- **Work instruction**:
After locating "simp only [Set.indicator_apply, Pi.one_apply]" in the listing below, copy that line and each one after it exactly, ending with the line that has "theorem category_preimage_some (hd".

- **Excerpted data**:
========================================================================

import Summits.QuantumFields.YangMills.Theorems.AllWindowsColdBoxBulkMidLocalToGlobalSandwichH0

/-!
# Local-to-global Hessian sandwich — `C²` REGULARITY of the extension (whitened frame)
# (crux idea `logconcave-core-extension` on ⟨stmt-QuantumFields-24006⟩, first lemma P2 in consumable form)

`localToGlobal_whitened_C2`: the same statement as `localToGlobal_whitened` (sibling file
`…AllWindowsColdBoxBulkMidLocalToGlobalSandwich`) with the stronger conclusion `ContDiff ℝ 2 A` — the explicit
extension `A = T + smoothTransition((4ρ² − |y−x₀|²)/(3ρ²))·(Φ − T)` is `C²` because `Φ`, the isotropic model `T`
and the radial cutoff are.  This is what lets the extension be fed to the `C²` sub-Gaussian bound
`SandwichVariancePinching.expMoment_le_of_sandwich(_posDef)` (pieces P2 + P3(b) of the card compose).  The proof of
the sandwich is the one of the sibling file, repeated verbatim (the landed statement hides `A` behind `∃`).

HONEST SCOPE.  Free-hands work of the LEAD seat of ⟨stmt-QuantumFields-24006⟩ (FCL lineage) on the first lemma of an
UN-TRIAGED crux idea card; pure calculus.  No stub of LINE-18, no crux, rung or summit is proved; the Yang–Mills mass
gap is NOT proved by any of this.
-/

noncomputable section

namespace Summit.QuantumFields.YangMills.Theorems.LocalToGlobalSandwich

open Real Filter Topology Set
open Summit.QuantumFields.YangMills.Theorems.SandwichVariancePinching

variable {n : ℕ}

========================================================================

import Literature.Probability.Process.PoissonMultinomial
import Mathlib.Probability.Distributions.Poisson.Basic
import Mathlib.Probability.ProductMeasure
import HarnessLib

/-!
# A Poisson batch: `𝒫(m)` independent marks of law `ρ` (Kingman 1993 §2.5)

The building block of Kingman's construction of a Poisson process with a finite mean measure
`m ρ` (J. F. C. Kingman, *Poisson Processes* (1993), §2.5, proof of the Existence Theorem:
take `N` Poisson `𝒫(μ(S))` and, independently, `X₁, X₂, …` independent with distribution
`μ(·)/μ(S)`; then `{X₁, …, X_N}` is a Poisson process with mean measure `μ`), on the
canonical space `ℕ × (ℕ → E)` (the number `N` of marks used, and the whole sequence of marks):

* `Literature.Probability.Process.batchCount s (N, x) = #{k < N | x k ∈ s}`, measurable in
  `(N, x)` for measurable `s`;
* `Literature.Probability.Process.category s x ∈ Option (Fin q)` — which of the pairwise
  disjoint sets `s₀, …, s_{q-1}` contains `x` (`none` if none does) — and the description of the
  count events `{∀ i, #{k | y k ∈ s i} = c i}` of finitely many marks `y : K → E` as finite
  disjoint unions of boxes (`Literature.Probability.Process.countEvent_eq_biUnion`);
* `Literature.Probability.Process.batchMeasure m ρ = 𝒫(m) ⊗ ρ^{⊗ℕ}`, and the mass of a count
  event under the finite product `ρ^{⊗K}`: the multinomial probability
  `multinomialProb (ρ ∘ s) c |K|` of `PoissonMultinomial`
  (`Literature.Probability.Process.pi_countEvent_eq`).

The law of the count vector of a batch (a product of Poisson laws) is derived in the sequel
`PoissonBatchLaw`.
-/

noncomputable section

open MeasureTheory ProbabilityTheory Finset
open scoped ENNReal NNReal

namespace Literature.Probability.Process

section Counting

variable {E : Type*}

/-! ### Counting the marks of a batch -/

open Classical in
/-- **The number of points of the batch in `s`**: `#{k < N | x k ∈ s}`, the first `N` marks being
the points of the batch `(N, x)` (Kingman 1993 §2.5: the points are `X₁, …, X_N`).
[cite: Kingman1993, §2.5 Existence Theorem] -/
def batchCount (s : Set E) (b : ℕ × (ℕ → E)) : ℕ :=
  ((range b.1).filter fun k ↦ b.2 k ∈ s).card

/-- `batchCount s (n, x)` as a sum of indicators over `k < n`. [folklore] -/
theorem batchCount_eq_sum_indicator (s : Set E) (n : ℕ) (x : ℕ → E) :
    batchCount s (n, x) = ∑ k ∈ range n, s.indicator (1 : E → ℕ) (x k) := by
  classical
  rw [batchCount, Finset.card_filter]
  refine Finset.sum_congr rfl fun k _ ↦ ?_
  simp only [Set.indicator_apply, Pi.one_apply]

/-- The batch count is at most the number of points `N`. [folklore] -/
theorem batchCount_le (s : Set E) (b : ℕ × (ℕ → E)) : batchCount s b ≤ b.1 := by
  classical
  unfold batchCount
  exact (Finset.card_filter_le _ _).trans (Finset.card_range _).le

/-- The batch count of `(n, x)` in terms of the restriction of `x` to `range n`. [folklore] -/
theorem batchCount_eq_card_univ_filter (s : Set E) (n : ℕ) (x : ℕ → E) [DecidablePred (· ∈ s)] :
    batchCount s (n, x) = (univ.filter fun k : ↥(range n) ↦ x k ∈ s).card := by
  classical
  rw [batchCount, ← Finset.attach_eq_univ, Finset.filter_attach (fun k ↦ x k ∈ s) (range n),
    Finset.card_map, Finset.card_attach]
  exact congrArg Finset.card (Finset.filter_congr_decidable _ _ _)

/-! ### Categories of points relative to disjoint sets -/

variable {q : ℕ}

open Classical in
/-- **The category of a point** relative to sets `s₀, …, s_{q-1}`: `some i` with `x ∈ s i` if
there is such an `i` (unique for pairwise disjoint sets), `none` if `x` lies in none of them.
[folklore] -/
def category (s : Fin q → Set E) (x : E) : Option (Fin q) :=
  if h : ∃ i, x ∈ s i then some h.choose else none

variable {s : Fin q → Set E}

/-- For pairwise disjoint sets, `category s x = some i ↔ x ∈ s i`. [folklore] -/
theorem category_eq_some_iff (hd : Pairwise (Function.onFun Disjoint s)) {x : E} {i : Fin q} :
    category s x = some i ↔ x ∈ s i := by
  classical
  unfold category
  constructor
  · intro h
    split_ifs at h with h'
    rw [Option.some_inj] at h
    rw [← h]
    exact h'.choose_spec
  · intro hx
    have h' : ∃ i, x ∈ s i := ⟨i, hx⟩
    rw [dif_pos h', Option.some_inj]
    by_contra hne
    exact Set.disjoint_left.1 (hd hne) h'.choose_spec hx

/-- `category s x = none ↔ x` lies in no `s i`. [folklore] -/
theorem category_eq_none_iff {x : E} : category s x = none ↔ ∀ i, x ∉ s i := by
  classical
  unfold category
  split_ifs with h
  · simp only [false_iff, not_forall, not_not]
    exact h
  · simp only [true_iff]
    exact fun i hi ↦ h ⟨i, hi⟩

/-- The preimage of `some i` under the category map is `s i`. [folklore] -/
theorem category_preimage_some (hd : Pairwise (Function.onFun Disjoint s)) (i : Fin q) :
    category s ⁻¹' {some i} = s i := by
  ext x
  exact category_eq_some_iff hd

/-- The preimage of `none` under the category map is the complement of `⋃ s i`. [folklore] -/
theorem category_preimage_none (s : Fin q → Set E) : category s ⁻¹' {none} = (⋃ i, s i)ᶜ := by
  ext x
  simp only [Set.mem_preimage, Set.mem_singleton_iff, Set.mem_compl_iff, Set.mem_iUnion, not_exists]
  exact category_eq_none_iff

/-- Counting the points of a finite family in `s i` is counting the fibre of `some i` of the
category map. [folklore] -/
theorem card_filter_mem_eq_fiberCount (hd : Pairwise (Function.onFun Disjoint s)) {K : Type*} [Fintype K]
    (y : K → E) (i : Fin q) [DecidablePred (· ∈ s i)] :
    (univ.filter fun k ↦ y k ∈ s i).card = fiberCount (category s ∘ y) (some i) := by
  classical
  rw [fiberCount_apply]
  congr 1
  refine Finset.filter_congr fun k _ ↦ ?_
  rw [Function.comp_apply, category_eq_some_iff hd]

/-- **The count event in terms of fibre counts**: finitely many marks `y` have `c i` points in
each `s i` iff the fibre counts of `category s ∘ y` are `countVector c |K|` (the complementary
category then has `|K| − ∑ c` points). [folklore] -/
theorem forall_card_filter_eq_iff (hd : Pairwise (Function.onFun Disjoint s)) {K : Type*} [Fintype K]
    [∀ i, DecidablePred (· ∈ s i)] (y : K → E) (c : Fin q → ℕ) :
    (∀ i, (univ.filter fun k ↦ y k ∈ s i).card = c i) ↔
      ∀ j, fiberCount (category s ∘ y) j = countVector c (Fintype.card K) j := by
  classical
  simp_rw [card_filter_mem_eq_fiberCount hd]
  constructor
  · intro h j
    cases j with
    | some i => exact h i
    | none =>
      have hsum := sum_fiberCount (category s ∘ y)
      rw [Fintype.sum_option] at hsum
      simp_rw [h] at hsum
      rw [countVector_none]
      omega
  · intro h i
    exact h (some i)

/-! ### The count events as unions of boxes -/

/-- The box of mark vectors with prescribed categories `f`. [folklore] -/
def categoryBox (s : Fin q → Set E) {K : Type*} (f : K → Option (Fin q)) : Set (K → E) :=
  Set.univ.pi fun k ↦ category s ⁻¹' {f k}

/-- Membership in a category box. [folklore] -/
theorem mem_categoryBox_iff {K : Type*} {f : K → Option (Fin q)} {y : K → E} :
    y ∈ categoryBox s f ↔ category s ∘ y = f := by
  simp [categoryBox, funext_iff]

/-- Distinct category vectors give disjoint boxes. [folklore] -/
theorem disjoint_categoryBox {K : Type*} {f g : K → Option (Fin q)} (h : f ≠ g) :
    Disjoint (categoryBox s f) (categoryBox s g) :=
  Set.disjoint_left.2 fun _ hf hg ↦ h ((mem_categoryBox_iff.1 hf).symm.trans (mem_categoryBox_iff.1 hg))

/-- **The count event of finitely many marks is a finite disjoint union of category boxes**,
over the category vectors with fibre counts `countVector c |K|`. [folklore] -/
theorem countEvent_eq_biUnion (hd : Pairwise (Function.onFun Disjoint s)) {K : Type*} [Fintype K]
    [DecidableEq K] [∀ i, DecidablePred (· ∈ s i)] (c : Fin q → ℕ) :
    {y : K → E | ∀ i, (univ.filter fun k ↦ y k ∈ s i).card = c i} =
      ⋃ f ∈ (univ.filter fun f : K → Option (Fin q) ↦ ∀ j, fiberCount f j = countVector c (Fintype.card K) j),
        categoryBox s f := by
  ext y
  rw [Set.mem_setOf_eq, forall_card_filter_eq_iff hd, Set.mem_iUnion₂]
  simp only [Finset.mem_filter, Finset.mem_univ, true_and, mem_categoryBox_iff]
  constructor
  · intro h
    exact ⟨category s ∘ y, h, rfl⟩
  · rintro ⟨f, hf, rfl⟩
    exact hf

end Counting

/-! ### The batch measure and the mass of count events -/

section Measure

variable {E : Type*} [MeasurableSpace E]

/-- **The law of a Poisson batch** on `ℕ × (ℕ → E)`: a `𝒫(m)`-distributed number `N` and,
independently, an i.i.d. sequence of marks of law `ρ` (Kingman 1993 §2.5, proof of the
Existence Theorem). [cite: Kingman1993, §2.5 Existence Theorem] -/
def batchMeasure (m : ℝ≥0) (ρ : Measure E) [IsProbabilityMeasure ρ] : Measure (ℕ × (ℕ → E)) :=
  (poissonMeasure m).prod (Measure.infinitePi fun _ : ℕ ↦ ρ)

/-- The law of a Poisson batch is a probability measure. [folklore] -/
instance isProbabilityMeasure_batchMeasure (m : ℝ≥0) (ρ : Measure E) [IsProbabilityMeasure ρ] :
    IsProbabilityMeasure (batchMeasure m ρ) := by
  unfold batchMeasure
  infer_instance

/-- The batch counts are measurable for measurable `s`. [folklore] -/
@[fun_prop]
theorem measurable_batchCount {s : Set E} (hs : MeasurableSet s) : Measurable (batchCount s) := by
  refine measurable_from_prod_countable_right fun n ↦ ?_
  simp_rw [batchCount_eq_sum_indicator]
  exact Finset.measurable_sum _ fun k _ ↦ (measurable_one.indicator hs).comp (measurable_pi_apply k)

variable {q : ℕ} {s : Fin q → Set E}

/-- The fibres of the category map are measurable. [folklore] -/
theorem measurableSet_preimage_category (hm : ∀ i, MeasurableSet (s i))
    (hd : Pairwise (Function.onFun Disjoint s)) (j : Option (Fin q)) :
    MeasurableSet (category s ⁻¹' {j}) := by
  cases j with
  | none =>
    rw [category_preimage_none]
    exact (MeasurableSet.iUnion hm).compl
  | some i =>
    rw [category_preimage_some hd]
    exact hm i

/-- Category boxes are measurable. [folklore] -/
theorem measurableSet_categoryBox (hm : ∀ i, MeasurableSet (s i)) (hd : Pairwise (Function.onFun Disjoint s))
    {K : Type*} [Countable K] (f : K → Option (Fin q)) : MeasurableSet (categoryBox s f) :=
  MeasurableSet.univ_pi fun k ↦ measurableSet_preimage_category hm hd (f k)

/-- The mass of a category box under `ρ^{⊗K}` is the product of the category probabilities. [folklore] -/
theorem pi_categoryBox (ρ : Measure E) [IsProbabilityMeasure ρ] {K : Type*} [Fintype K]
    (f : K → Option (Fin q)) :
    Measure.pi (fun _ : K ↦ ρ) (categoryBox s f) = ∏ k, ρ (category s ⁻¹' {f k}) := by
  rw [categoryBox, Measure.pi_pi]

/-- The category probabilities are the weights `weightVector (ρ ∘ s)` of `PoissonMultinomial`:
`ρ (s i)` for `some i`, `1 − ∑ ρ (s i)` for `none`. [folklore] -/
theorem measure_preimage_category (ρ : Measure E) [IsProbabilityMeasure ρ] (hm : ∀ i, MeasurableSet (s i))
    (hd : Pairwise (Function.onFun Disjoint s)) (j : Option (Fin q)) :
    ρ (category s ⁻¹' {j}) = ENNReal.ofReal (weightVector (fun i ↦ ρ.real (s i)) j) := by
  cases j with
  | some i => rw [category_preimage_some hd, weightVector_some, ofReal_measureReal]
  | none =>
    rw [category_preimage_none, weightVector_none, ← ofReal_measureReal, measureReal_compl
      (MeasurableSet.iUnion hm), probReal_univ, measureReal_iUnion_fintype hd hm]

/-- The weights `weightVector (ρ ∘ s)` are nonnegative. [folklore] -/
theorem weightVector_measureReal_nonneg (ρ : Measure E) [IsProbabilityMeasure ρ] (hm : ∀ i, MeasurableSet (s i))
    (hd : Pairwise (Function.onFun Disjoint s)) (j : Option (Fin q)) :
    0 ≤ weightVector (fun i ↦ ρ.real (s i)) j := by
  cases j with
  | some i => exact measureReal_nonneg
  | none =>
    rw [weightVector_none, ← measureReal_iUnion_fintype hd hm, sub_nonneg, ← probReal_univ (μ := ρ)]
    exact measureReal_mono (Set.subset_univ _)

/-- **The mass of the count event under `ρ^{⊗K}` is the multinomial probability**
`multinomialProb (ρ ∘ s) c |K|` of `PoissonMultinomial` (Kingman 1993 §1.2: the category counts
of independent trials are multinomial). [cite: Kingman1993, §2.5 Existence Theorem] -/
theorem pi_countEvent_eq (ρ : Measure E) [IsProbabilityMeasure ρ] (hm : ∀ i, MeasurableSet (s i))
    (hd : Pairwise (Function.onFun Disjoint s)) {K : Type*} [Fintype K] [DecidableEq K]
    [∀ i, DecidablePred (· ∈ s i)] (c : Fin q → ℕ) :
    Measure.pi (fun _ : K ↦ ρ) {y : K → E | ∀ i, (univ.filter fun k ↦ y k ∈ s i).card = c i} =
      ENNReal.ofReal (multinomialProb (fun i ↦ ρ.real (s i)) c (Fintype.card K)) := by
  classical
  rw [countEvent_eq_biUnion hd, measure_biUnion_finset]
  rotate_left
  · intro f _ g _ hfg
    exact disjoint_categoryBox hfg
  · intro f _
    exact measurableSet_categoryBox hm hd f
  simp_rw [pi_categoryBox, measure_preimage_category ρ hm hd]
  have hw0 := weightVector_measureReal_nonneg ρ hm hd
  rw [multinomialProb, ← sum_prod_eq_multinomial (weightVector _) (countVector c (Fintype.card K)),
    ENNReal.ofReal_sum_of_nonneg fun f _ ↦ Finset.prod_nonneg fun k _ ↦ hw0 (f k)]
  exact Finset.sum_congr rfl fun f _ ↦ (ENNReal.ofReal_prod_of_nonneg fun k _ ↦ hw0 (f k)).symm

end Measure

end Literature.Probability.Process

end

========================================================================

- **Your solution**:
  simp only [Set.indicator_apply, Pi.one_apply]

/-- The batch count is at most the number of points `N`. [folklore] -/
theorem batchCount_le (s : Set E) (b : ℕ × (ℕ → E)) : batchCount s b ≤ b.1 := by
  classical
  unfold batchCount
  exact (Finset.card_filter_le _ _).trans (Finset.card_range _).le

/-- The batch count of `(n, x)` in terms of the restriction of `x` to `range n`. [folklore] -/
theorem batchCount_eq_card_univ_filter (s : Set E) (n : ℕ) (x : ℕ → E) [DecidablePred (· ∈ s)] :
    batchCount s (n, x) = (univ.filter fun k : ↥(range n) ↦ x k ∈ s).card := by
  classical
  rw [batchCount, ← Finset.attach_eq_univ, Finset.filter_attach (fun k ↦ x k ∈ s) (range n),
    Finset.card_map, Finset.card_attach]
  exact congrArg Finset.card (Finset.filter_congr_decidable _ _ _)

/-! ### Categories of points relative to disjoint sets -/

variable {q : ℕ}

open Classical in
/-- **The category of a point** relative to sets `s₀, …, s_{q-1}`: `some i` with `x ∈ s i` if
there is such an `i` (unique for pairwise disjoint sets), `none` if `x` lies in none of them.
[folklore] -/
def category (s : Fin q → Set E) (x : E) : Option (Fin q) :=
  if h : ∃ i, x ∈ s i then some h.choose else none

variable {s : Fin q → Set E}

/-- For pairwise disjoint sets, `category s x = some i ↔ x ∈ s i`. [folklore] -/
theorem category_eq_some_iff (hd : Pairwise (Function.onFun Disjoint s)) {x : E} {i : Fin q} :
    category s x = some i ↔ x ∈ s i := by
  classical
  unfold category
  constructor
  · intro h
    split_ifs at h with h'
    rw [Option.some_inj] at h
    rw [← h]
    exact h'.choose_spec
  · intro hx
    have h' : ∃ i, x ∈ s i := ⟨i, hx⟩
    rw [dif_pos h', Option.some_inj]
    by_contra hne
    exact Set.disjoint_left.1 (hd hne) h'.choose_spec hx

/-- `category s x = none ↔ x` lies in no `s i`. [folklore] -/
theorem category_eq_none_iff {x : E} : category s x = none ↔ ∀ i, x ∉ s i := by
  classical
  unfold category
  split_ifs with h
  · simp only [false_iff, not_forall, not_not]
    exact h
  · simp only [true_iff]
    exact fun i hi ↦ h ⟨i, hi⟩

/-- The preimage of `some i` under the category map is `s i`. [folklore] -/
theorem category_preimage_some (hd : Pairwise (Function.onFun Disjoint s)) (i : Fin q) :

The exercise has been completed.